Task to complete
Within the listing below, the lines to output run from the one containing "tendsto_of_tendsto_of_tendsto_of_le_of_le tendsto_const_nhds h" through the one containing "δ < ‖empiricalMomentumField"; copy them exactly and nothing else.
┄┄┄┄┄┄
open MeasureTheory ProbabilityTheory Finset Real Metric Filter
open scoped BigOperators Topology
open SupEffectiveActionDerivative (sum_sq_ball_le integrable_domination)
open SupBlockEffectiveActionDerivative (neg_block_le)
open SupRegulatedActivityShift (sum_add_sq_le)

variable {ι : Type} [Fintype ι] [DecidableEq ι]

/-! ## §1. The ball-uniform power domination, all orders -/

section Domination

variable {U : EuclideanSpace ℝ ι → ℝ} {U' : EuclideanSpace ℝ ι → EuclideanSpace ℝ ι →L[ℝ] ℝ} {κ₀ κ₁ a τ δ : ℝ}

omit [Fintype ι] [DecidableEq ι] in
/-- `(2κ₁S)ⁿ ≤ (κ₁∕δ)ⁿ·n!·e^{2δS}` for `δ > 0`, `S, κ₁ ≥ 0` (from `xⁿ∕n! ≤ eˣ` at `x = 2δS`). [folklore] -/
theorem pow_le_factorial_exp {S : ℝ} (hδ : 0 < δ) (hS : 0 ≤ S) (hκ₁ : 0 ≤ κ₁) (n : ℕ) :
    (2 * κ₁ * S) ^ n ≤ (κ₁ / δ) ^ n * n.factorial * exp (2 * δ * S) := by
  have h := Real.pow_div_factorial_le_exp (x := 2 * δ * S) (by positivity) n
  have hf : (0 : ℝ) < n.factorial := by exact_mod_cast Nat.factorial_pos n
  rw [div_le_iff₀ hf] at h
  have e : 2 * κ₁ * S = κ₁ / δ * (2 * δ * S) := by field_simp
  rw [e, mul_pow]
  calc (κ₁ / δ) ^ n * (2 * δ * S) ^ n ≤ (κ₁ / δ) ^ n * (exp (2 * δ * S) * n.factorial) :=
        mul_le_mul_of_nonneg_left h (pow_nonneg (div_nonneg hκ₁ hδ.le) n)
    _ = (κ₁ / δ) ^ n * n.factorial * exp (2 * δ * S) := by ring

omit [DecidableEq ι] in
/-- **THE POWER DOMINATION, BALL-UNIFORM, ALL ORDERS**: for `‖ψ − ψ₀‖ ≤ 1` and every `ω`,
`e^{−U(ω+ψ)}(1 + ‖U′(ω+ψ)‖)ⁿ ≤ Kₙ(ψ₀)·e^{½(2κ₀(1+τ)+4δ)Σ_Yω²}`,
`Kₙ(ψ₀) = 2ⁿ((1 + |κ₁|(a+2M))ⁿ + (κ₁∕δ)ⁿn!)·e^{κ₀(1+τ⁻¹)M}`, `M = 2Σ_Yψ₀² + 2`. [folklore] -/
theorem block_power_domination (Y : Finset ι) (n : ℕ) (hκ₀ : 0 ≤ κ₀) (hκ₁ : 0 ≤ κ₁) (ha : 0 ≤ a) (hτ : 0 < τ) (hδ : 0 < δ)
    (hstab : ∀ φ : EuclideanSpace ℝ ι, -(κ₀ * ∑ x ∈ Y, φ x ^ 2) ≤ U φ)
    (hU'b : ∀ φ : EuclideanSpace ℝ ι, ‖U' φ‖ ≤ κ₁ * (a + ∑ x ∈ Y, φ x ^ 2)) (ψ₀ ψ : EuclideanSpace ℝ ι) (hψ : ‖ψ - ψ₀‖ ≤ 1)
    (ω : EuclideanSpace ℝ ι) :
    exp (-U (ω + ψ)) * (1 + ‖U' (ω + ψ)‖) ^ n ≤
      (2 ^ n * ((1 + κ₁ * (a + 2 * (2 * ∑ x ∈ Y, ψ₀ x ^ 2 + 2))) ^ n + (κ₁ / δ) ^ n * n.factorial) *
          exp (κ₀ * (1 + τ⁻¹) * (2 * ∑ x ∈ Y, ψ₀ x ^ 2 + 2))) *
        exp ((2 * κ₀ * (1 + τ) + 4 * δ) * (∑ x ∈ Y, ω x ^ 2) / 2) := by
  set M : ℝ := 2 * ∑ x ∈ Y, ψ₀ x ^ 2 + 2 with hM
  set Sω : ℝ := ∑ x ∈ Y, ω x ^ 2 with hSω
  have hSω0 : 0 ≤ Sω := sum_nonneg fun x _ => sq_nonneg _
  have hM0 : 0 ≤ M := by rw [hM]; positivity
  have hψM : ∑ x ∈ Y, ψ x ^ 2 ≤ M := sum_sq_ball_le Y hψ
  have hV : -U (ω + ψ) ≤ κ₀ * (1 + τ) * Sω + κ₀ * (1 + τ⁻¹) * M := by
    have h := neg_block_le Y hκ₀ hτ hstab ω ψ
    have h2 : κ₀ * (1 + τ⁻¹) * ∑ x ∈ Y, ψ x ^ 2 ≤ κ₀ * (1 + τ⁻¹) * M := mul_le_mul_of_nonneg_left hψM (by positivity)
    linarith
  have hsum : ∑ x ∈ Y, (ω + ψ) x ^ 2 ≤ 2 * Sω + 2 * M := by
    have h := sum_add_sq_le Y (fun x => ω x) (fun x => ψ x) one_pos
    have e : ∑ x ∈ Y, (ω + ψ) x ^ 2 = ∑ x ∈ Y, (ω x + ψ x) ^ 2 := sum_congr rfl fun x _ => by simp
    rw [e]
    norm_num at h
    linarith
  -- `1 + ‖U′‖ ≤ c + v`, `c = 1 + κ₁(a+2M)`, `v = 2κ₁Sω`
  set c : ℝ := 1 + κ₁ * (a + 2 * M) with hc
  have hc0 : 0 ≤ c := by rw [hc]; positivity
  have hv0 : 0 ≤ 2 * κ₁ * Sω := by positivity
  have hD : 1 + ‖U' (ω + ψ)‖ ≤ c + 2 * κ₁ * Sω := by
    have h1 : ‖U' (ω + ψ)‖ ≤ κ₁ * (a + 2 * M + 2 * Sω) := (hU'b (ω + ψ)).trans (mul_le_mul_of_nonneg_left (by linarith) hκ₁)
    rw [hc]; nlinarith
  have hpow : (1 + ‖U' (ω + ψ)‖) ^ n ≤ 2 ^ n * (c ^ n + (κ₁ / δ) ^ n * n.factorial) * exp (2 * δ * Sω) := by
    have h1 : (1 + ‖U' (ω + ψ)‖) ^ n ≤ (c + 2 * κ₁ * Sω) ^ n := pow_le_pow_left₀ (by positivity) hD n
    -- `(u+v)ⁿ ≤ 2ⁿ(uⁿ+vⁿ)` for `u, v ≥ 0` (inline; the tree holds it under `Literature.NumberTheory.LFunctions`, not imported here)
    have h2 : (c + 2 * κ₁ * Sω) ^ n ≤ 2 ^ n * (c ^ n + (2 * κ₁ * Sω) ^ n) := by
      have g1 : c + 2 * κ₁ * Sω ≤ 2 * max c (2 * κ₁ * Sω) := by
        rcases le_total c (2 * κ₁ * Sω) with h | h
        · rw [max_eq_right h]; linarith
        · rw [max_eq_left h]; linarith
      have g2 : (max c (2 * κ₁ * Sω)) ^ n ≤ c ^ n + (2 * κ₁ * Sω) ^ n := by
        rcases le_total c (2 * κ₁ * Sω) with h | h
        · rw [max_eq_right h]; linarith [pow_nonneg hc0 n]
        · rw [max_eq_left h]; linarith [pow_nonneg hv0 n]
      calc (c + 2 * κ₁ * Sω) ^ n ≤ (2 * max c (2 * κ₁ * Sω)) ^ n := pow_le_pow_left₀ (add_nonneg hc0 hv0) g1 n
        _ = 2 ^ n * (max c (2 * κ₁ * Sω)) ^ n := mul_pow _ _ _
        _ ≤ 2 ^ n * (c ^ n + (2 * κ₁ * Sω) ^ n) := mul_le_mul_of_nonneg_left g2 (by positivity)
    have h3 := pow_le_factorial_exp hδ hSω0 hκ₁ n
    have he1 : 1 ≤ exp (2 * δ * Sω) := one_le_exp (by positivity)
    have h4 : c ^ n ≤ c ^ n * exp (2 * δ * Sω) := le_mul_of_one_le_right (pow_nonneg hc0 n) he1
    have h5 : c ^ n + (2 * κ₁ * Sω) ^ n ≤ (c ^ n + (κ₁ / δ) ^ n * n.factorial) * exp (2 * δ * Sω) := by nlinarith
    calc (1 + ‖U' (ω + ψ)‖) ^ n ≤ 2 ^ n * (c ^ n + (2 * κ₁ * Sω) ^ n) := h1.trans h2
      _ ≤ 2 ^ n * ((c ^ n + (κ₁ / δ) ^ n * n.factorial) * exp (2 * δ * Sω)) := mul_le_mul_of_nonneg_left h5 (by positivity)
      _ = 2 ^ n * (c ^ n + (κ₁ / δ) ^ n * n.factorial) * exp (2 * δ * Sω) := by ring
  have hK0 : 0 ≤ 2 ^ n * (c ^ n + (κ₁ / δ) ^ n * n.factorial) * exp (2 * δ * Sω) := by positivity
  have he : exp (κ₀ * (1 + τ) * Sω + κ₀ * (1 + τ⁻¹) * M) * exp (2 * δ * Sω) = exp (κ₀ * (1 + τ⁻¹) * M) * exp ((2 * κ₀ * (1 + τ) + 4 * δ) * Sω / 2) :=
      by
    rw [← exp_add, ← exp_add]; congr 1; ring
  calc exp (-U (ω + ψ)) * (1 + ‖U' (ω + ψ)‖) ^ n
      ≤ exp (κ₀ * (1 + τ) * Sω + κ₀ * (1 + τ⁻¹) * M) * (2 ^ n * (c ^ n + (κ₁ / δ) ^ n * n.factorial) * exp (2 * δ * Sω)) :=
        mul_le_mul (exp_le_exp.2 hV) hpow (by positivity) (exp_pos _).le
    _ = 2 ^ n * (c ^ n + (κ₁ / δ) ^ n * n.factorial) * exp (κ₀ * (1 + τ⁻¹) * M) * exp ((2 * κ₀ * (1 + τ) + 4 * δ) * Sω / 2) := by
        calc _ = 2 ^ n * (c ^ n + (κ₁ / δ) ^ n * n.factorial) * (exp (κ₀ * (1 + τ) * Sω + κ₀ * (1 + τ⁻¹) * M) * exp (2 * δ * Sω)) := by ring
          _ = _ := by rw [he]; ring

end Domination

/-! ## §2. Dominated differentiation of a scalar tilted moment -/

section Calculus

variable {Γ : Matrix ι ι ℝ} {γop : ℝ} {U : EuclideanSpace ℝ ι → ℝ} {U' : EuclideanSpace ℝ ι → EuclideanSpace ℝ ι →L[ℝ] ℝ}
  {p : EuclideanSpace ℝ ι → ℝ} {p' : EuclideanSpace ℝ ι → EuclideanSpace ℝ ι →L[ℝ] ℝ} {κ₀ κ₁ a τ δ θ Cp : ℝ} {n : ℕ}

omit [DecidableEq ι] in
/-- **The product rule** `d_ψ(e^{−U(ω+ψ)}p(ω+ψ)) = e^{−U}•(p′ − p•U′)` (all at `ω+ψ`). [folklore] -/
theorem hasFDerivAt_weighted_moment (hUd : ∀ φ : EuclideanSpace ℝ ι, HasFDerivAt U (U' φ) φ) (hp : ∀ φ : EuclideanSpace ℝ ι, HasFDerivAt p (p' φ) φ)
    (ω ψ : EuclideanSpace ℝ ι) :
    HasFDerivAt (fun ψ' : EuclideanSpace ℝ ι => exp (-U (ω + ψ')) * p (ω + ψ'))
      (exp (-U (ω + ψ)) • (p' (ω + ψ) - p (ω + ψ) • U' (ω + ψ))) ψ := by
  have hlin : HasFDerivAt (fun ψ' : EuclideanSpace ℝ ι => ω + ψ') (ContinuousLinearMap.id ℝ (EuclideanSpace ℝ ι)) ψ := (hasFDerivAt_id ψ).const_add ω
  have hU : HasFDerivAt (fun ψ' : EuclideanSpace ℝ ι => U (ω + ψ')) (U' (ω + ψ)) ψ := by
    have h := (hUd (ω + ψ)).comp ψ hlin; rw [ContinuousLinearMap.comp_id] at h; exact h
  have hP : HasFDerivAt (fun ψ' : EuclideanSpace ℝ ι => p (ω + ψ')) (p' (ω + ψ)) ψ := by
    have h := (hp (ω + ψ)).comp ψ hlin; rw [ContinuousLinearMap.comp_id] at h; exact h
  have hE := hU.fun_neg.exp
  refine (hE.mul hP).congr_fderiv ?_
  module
┄┄┄┄┄┄
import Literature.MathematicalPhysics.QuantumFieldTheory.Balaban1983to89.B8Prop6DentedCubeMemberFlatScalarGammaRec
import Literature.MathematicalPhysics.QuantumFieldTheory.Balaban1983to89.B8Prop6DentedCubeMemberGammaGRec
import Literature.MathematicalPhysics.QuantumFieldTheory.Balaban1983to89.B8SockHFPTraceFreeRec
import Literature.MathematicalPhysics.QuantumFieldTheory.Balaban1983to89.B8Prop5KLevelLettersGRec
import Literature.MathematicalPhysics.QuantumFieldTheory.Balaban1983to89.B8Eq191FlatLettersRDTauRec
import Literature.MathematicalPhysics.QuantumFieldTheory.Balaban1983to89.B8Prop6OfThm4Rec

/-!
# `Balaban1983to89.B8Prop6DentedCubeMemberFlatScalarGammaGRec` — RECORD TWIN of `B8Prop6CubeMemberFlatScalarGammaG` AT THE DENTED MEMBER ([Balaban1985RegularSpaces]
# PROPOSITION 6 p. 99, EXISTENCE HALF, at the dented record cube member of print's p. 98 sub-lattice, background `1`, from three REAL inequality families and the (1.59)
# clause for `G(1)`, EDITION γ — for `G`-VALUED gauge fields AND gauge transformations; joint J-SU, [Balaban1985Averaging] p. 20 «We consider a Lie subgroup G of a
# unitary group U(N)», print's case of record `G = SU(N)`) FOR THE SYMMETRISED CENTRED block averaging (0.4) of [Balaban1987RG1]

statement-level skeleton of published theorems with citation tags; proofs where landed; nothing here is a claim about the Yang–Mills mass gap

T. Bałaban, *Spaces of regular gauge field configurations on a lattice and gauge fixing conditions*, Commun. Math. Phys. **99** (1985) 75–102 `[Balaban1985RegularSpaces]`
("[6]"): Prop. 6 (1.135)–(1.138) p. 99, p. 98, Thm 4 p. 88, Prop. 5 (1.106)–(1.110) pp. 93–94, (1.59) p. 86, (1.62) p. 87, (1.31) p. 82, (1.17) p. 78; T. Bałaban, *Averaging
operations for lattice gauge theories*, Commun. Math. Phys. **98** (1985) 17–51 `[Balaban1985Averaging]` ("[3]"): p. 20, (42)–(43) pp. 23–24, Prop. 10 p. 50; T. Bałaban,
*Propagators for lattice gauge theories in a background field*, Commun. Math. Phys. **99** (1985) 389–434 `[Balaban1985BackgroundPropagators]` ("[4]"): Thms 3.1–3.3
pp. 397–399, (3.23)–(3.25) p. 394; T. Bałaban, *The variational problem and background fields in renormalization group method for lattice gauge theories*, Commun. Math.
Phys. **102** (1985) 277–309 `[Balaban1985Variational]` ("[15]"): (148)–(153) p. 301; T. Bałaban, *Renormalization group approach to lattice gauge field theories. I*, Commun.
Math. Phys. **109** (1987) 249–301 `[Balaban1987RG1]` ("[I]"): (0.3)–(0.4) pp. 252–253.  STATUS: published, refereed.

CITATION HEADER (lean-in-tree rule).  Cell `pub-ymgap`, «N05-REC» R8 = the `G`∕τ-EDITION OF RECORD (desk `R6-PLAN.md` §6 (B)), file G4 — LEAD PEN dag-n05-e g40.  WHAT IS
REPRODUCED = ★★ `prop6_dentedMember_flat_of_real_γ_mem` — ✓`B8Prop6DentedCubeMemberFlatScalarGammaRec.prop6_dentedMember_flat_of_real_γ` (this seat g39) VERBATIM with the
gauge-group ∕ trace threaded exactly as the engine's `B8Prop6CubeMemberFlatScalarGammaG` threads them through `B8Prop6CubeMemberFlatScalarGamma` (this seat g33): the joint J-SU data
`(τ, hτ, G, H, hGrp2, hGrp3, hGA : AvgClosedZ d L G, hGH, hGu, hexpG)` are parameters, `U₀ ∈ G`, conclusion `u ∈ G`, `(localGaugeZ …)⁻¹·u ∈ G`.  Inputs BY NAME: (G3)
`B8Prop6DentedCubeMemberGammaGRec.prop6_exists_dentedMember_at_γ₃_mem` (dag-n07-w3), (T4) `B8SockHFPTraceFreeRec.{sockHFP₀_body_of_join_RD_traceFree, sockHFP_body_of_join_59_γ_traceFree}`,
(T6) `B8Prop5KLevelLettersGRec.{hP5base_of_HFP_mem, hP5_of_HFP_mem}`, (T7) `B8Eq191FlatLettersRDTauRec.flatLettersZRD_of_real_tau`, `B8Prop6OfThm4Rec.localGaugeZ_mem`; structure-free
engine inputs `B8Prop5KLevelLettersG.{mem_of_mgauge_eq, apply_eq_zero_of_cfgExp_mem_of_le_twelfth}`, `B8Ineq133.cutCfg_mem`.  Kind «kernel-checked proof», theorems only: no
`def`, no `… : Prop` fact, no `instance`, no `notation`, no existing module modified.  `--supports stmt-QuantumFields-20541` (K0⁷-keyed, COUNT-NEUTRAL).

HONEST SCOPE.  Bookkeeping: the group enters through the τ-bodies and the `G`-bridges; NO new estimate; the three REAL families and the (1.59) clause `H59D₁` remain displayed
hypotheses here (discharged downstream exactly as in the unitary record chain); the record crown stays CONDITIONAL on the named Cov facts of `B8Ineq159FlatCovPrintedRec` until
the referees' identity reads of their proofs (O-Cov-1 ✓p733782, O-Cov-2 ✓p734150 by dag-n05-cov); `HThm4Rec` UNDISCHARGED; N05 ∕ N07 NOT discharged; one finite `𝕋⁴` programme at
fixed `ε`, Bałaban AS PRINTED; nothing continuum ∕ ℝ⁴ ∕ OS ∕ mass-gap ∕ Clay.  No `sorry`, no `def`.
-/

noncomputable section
┄┄┄┄┄┄
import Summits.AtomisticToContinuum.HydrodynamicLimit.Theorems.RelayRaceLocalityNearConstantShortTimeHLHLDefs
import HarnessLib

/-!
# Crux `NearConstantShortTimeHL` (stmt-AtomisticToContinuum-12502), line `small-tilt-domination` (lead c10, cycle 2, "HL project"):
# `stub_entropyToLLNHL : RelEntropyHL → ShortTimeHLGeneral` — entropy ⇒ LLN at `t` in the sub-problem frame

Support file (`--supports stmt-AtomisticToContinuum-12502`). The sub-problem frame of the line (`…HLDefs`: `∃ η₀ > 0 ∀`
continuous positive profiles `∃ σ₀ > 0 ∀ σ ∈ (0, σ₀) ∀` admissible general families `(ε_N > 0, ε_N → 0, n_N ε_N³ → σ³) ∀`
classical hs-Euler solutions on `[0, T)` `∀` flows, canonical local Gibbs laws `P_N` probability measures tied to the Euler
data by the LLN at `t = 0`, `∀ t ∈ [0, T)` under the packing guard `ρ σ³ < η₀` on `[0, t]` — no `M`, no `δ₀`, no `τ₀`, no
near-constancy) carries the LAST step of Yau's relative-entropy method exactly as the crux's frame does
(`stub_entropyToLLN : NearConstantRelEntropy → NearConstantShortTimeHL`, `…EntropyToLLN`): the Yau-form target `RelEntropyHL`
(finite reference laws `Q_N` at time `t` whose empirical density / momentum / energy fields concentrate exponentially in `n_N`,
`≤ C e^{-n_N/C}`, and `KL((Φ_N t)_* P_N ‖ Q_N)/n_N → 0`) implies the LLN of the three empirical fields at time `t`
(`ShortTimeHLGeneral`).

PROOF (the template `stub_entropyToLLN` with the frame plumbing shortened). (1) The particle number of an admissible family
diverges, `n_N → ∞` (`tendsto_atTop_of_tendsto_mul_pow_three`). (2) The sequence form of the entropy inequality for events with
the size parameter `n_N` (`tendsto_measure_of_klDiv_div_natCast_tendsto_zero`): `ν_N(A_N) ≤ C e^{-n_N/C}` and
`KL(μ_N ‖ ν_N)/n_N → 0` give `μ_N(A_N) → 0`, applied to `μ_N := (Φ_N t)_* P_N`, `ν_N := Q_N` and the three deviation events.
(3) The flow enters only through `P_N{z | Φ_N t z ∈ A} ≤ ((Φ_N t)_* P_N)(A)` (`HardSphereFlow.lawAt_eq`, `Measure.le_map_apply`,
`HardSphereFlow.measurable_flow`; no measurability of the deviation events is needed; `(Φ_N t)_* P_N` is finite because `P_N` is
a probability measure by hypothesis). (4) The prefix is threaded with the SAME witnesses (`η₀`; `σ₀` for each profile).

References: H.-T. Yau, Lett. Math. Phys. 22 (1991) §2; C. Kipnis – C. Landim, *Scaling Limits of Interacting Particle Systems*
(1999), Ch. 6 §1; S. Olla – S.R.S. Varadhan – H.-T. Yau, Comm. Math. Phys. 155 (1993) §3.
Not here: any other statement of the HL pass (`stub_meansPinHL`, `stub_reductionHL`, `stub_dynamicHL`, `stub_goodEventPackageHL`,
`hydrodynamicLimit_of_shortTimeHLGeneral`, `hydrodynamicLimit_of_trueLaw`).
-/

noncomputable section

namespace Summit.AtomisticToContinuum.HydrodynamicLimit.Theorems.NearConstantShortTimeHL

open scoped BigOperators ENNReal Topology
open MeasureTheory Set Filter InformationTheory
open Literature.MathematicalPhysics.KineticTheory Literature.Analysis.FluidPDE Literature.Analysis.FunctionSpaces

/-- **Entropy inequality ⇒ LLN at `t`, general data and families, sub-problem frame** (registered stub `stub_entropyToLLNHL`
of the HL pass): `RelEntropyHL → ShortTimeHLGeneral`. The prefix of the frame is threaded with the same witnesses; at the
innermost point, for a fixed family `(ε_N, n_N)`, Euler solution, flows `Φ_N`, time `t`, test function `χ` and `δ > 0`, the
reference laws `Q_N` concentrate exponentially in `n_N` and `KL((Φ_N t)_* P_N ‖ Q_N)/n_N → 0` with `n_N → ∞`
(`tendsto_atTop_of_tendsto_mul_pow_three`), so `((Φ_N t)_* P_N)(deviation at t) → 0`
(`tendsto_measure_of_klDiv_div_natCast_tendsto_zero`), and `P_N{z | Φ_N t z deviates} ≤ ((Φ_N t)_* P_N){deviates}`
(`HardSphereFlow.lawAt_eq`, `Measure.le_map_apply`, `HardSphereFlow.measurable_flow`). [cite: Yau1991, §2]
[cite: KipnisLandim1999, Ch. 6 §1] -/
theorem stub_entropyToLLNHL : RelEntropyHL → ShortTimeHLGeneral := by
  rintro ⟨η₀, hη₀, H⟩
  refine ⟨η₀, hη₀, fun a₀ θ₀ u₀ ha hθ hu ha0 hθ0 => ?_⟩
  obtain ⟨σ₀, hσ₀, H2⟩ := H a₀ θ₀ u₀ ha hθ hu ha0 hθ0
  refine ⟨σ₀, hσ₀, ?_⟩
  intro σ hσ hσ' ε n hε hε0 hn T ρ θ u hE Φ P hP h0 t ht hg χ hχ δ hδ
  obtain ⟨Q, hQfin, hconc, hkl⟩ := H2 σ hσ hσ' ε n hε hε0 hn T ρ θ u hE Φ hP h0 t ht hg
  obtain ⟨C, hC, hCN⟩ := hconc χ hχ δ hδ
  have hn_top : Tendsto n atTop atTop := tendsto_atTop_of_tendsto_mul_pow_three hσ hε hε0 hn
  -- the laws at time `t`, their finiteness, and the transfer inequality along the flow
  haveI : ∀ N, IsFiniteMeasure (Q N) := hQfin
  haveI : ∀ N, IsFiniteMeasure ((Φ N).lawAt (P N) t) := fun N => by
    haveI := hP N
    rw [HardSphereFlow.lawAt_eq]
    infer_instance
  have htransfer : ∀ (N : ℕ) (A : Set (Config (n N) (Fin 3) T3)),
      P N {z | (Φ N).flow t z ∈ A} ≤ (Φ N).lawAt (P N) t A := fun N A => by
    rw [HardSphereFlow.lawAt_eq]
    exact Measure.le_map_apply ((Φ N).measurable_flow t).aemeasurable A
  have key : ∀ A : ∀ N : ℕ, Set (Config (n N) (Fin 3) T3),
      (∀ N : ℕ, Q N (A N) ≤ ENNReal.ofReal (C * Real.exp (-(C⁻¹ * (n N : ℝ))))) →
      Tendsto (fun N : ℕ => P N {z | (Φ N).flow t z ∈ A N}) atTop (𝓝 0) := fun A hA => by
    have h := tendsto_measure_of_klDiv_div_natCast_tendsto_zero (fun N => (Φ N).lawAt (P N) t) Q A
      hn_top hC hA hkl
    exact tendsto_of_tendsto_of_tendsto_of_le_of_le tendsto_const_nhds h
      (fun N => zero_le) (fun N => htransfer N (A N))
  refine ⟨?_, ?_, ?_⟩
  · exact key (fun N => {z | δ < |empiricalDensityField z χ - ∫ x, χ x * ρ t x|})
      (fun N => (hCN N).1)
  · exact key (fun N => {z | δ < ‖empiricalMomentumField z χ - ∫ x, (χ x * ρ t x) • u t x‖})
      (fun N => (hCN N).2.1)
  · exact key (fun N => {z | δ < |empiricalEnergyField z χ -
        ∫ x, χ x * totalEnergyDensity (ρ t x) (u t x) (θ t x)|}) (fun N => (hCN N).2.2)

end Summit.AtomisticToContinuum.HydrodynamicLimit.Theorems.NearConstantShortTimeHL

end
┄┄┄┄┄┄
Written solution
    exact tendsto_of_tendsto_of_tendsto_of_le_of_le tendsto_const_nhds h
      (fun N => zero_le) (fun N => htransfer N (A N))
  refine ⟨?_, ?_, ?_⟩
  · exact key (fun N => {z | δ < |empiricalDensityField z χ - ∫ x, χ x * ρ t x|})
      (fun N => (hCN N).1)
  · exact key (fun N => {z | δ < ‖empiricalMomentumField z χ - ∫ x, (χ x * ρ t x) • u t x‖})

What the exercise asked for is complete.